import Summits.QuantumFields.YangMills.Theorems.BalabanUVNodesN18TwoRunWindowLevelShiftRecord
import Summits.QuantumFields.YangMills.Theorems.BalabanUVNodesN22WindowSoftTwoPoint
import Summits.QuantumFields.YangMills.Theorems.BalabanUVNodesN22TermPolarizationLocalCauchy
import Literature.MathematicalPhysics.QuantumFieldTheory.Balaban1983to89.Node00.RateRecordW1Maps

**Goal of the exercise:**
Every line of the listing that includes "Summits" must be shown.

**Response area:**
import Summits.QuantumFields.YangMills.Theorems.BalabanUVNodesN18TwoRunWindowLevelShiftRecord
import Summits.QuantumFields.YangMills.Theorems.BalabanUVNodesN22WindowSoftTwoPoint
import Summits.QuantumFields.YangMills.Theorems.BalabanUVNodesN22TermPolarizationLocalCauchy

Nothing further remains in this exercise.